Records from a data collection:
_ _ _ _ _ _ _

import Literature.Probability.RandomPlanarGeometry.LoewnerMoebiusClock
import Literature.Probability.RandomPlanarGeometry.SLERealFlowIto
import HarnessLib

/-!
# The Möbius image of a chordal Loewner chain is a Loewner chain in capacity time (maps and hulls)

Topic `Probability/RandomPlanarGeometry`. Deterministic half of the locality theorem for chordal
SLE under a Möbius map (G. F. Lawler, *Conformally Invariant Processes in the Plane* (2005),
§4.6.1 and §6.3, Thm. 6.13 / Prop. 6.14; tree: `sle_six_moebius_locality`): for the chordal
Loewner chain `(g_u, K_u)` of a continuous driving function `W` and the Möbius map
`N(z) = a + b/(p - z)` of `ℍ` (`b > 0`, real pole `p ≠ W_0`), and any horizon `u₁ < T_p`
(the pole not yet swallowed), the image hulls `N(K_u)`, `u ≤ u₁`, re-parametrised by the capacity
clock `clock u = ∫₀ᵘ h_s'(W_s)² ds`, ARE the hulls of the chordal Loewner chain driven by the
time-changed image driver `U = timeChangedDriver` (`= h_u(W_u)` at `clock u`;
`LoewnerMoebiusClock.lean`), and the image maps are `g^U_{clock u} ∘ N = h_u ∘ g_u`.

The pole data are those of `LoewnerMoebiusClock` for the **clamped gap path**
`gap W p u₁ u = X_{(u ∧ u₁)⁺}`, `X = Loewner.realFlowStop W p` the real flow of the pole seen
from the driving function (continuous and nowhere zero since `u₁ < T_p`); on `[0, u₁]` the
quadrature `poleFlow` is the genuine pole flow, `poleFlow u - gap u = W_u`
(`poleFlow_gap_sub_gap`, the real Loewner equation integrated, `realFlowStop_eq_sub_add_integral`).

* `IsSolution.exists_hasDerivAt_extension` — a Loewner solution, modified before time `0`, has an
  honest two-sided derivative at every time of `[0, T)` (bookkeeping for the chain rule at `0`);
* `isSolution_imageSol` — **the conjugated solution `t ↦ h_{υt}(g_{υt}(z))` solves Loewner's
  equation driven by `U`** from `N(z)` with lifetime `clock u'` (`hasDerivAt_conjMap_invClock`);
* `map_imageDriver_apply`, `domain_imageDriver_eq`, `hull_imageDriver_eq` — for `u < u₁`:
  `N(H_u) = H^U_{clock u}`, `g^U_{clock u}(N z) = h_u(g_u z)` on `H_u`, and
  **`K^U_{clock u} = N(K_u)`** (both maps are bijections onto `ℍ`, `Loewner.bijOn_map`,
  intertwined by the Möbius automorphism `h_u` of `ℍ`, whose inverse is `conjMapInv`);
* `isSolution_farPoint`, `map_imageDriver_far`, `realFlowStop_imageDriver_far` — the tracked
  real point `a = N(∞)` is alive under `U` up to `clock u₁`, with `g^U_{clock u}(a) = farPoint u`
  and gap `X̂_{clock u} = -b d₁(u)/X_u` (`hasDerivAt_farPoint_invClock`).

What is NOT here: the generating curve of the image chain (`LoewnerMoebiusImageTrace`) and any
probability.

## References

* G. F. Lawler, *Conformally Invariant Processes in the Plane*, AMS (2005), §4.6.1, §6.3
  (Thm. 6.13, Prop. 6.14). [Lawler2005]
* O. Schramm, D. B. Wilson, *SLE coordinate changes*, New York J. Math. 11 (2005), §4 (the
  template `RadialChordalConjugation`). [SchrammWilson2005]
-/

noncomputable section

open Set Filter Topology MeasureTheory Complex
open UpperHalfPlane (upperHalfPlaneSet)
open scoped NNReal

namespace Literature.Probability.RandomPlanarGeometry

namespace MoebiusPole

open Loewner

/-! ### A Loewner solution with a two-sided derivative at time `0` -/

/-- **Extension of a Loewner solution before time `0`.** A solution `g` of the chordal Loewner
equation from `z` with positive lifetime `T` agrees on `[0, ∞)` with a function having, at every
time `u ∈ [0, T)`, the honest (two-sided) derivative `2/(g_u - W_u)` — extend linearly before `0`
with slope the field at `z`. (Bookkeeping: it lets the chain rule be applied at `u = 0`.)
[folklore] -/
theorem _root_.Literature.Probability.RandomPlanarGeometry.Loewner.IsSolution.exists_hasDerivAt_extension
    {W : ℝ≥0 → ℝ} {z : ℂ} {g : ℝ → ℂ} {T : WithTop ℝ≥0} (h : IsSolution W z g T) :
    ∃ g' : ℝ → ℂ, (∀ u, 0 ≤ u → g' u = g u) ∧
      ∀ u, 0 ≤ u → (u.toNNReal : WithTop ℝ≥0) < T → HasDerivAt g' (vectorField W u (g' u)) u := by
  set v : ℂ := vectorField W 0 z with hv
  set g' : ℝ → ℂ := fun u ↦ if 0 ≤ u then g u else z + (u : ℂ) * v with hg'
  have hge : ∀ u, 0 ≤ u → g' u = g u := fun u hu ↦ by simp [hg', hu]
  refine ⟨g', hge, fun u hu huT ↦ ?_⟩
  rcases hu.eq_or_lt with rfl | hu0
  · -- at `u = 0`: right derivative from the equation, left derivative from the linear extension
    have hg0 : g' 0 = z := by rw [hge 0 le_rfl, h.apply_zero]
    rw [hg0]
    have hR : HasDerivWithinAt g' v (Ici 0) 0 := by
      have h1 : HasDerivWithinAt g (vectorField W 0 (g 0))
          {t : ℝ | 0 ≤ t ∧ (t.toNNReal : WithTop ℝ≥0) < T} 0 := h.isIntegralCurveOn 0 ⟨le_rfl, huT⟩
      rw [h.apply_zero] at h1
      have hmem : {t : ℝ | 0 ≤ t ∧ (t.toNNReal : WithTop ℝ≥0) < T} ∈ 𝓝[Ici (0 : ℝ)] (0 : ℝ) :=
        inter_mem self_mem_nhdsWithin (mem_nhdsWithin_of_mem_nhds (setOf_toNNReal_lt_mem_nhds huT))
      exact (h1.mono_of_mem_nhdsWithin hmem).congr (fun t ht ↦ hge t ht) (by rw [hg0, h.apply_zero])
    have hL : HasDerivWithinAt g' v (Iic 0) 0 := by
      have h1 : HasDerivAt (fun u : ℝ ↦ z + (u : ℂ) * v) (1 * v) 0 :=
        ((hasDerivAt_id (0 : ℝ)).ofReal_comp.mul_const v).const_add z
      rw [one_mul] at h1
      refine h1.hasDerivWithinAt.congr (fun t ht ↦ ?_) (by rw [hg0]; push_cast; ring)
      rcases (mem_Iic.1 ht).eq_or_lt with rfl | htlt
      · rw [hg0]; push_cast; ring
      · simp [hg', not_le.2 htlt]
    simpa using hL.union hR
  · have h1 := h.hasDerivAt hu0 huT
    have hev : g' =ᶠ[𝓝 u] g := by
      filter_upwards [Ioi_mem_nhds hu0] with t ht using hge t (le_of_lt ht)
    rw [hge u hu]
    exact h1.congr_of_eventuallyEq hev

_ _ _ _ _ _ _

* _Your assignment_: In your reply, restate exactly the lines from the start of the records above through the line holding "# The Möbius", including both, and nothing else.

* _Completed exercise_:
import Literature.Probability.RandomPlanarGeometry.LoewnerMoebiusClock
import Literature.Probability.RandomPlanarGeometry.SLERealFlowIto
import HarnessLib

/-!
# The Möbius image of a chordal Loewner chain is a Loewner chain in capacity time (maps and hulls)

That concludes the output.